The transition rate estimates are calculated as part of the process of maximizing the overall likelihood of the distribution of character states given the hypothesis, while the value and utility (κ  0) of including the branch length information are evaluated by comparing the fit of the data to a full model of character evolution with and without the scaling parameter, κ. The fit of the data to models including or excluding κ was assessed using both the likelihood ratio test (LRT) and the Akaike information criterion (AIC). For the LRT, the LR statistic is LR = −2loge[Hi/Hj], where Hi is the smaller of the two likelihoods. The LR statistic is χ2 distributed with the degrees of freedom equal to the difference in the estimated parameters when models are nested. The AIC statistic is AICi = −2loge Hi + 2Ki, where Hi is the likelihood for the model and Ki is the number of parameters in the model (Akaike, 1974). To compare two models, which need not be nested, the difference in AIC between the two models is calculated as ΔAICi = AICi  AICmin, where AICmin is the smaller AIC of the two compared models. Burnham & Anderson (2003) suggest that whenever ΔAICi = 2 the two models are both substantially supported, when 3 < ΔAICi > 10 the model with the larger AIC has considerably less support, and when ΔAICi > 10 the larger AIC model can be excluded. If two models have the same number of parameters, as can occur when they are not nested, a difference in the –ln likelihoods of 2 would be equivalent to a ΔAICi of 4.

(b) Ancestral state of SI for the Asteraceae. To determine the ancestral breeding state for the Asteraceae, we used the command ‘fossil’ in the program multistate (Pagel, 2002) to assign the root node as SI, PSI or SC and then the calculated the likelihood of the data. Because the three models concerning the hypothetical ancestor were not nested, the models were compared using ΔAICi as described in (a).

(c) Test of hypotheses concerning the ML model of breeding system evolution. To find the model of breeding system evolution that maximized the likelihood of the data, we compared the fit of reduced models to the full model + scaling parameter (as supported by the analyses; see Results) to test specific hypotheses about the gain and loss of SI. Specifically, we restricted transitions to test the following hypotheses: Is (1) PSI or (2) SC a terminal state? (3) Is the loss of SI irreversible, i.e. do only forward transitions occur (SI → PSI → SC, or SI → SC)? (4) Is there a bias in the rates of the gain and loss of SI, i.e. are the rates of forward and backward transitions equal? Because we found strong evidence that backward transitions were required to explain the data, we performed a series of tests to more rigorously examine the importance of the backward transitions. We tried several model building approaches, but present analyses in which all forward transitions were allowed and then one or two backward transitions were added to see if they significantly improved the model. The above analyses were performed with the aid of multistate software (Pagel, 2002) using the LRT and AIC statistics described above to compare models. In addition, the sum of the forward (α) and backward (β) transition rates among the three character states for the best fit model (the full model + the scaling parameter; see Results) was calculated.

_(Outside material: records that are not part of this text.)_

import Literature.Analysis.FluidPDE.HolderHalfDirectionCriterion
import HarnessLib

/-!
# CriticalCoherenceDoorGronwallExponent — door S33 «CriticalCoherenceDoor», plate G33 tool: the singular part
# `∫₀ᵗ a/(T − s) ds = a·log(T/(T − t))` of the Grönwall exponent, as a lower Lebesgue integral

S-door lane (LEAD ns-s30-p1 g2; planner of record nsreg-p1, PLATE-AID-33 §G33), seat nsreg-C26-p1 g5,
`--supports stmt-NavierStokesRegularity-0056 --as helper`.  One calculus lemma used by
`Theorems/CriticalCoherenceDoorGronwall.lean` (`powerGronwallSlab_holds`); no Navier–Stokes content.
WHAT THIS IS NOT: nothing about S33 itself; item 0056 `NoTypeII` and NS regularity are NOT proved.
-/

noncomputable section

open MeasureTheory Set Function Filter Metric Real
open _root_.Topology
open scoped ENNReal NNReal

set_option linter.dupNamespace false

namespace Summit.NavierStokesRegularity.NavierStokesRegularity.Theorems.CriticalCoherenceDoor

/-- The singular part of the exponent: for `0 < t ≤ T'' < T` and `a` real,
`∫⁻_{]0,t[} ofReal (a / max(T − s, T − T'')) ds = ofReal (a · log (T/(T − t)))` when `0 ≤ a`
(fundamental theorem of calculus for `s ↦ −a log (T − s)` on `[0, t]`, where `max(T − s, T − T'') = T − s`).
[folklore] -/
theorem lintegral_div_max_sub_eq {T T'' a t : ℝ} (hT''T : T'' < T) (ha : 0 ≤ a) (ht0 : 0 < t)
    (htT'' : t ≤ T'') :
    ∫⁻ s in Ioo 0 t, ENNReal.ofReal (a / max (T - s) (T - T'')) =
      ENNReal.ofReal (a * Real.log (T / (T - t))) := by
  have hTT'' : 0 < T - T'' := by linarith
  have hT : 0 < T := by linarith
  have hTt : 0 < T - t := by linarith
  have hdpos : ∀ s : ℝ, 0 < max (T - s) (T - T'') := fun s => lt_max_of_lt_right hTT''
  have hdcont : Continuous fun s : ℝ => max (T - s) (T - T'') :=
    (continuous_const.sub continuous_id).max continuous_const
  have hgcont : Continuous fun s : ℝ => a / max (T - s) (T - T'') :=
    continuous_const.div hdcont fun s => (hdpos s).ne'
  have hg0 : ∀ s : ℝ, 0 ≤ a / max (T - s) (T - T'') := fun s => div_nonneg ha (hdpos s).le
  have hgi : IntegrableOn (fun s : ℝ => a / max (T - s) (T - T'')) (Ioo 0 t) :=
    (hgcont.integrableOn_Icc (a := 0) (b := t)).mono_set Ioo_subset_Icc_self
  rw [← ofReal_integral_eq_lintegral_ofReal hgi (Eventually.of_forall fun s => hg0 s)]
  congr 1
  rw [← integral_Ioc_eq_integral_Ioo, ← intervalIntegral.integral_of_le ht0.le]
  have hderiv : ∀ s ∈ uIcc 0 t,
      HasDerivAt (fun s : ℝ => -a * Real.log (T - s)) (a / max (T - s) (T - T'')) s := by
    intro s hs
    rw [uIcc_of_le ht0.le] at hs
    have hTs : 0 < T - s := by linarith [hs.2]
    have hds : max (T - s) (T - T'') = T - s := max_eq_left (by linarith [hs.2])
    rw [hds]
    have h1 : HasDerivAt (fun s : ℝ => T - s) (-1) s := (hasDerivAt_id' s).const_sub T
    have h2 : HasDerivAt (fun s : ℝ => Real.log (T - s)) (-1 / (T - s)) s := h1.log hTs.ne'
    have h3 := h2.const_mul (-a)
    refine h3.congr_deriv ?_
    field_simp
  rw [intervalIntegral.integral_eq_sub_of_hasDerivAt hderiv (hgcont.intervalIntegrable _ _)]
  rw [sub_zero, Real.log_div hT.ne' hTt.ne']
  ring

end Summit.NavierStokesRegularity.NavierStokesRegularity.Theorems.CriticalCoherenceDoor

end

(d) Ancestral state reconstruction. To assign an ancestral breeding state to the internal nodes, each node was successively fixed as SI, PSI, SC or unresolved and then the likelihood of the data given this model was recalculated. If the likelihood of the data given one particular ancestral state was greater than 2.0 units compared with both other states, the node was set to that state; otherwise it was set to unresolved (Pagel, 1994, 1999b) (equivalent to a ΔAICi of 4.0; see (a) above).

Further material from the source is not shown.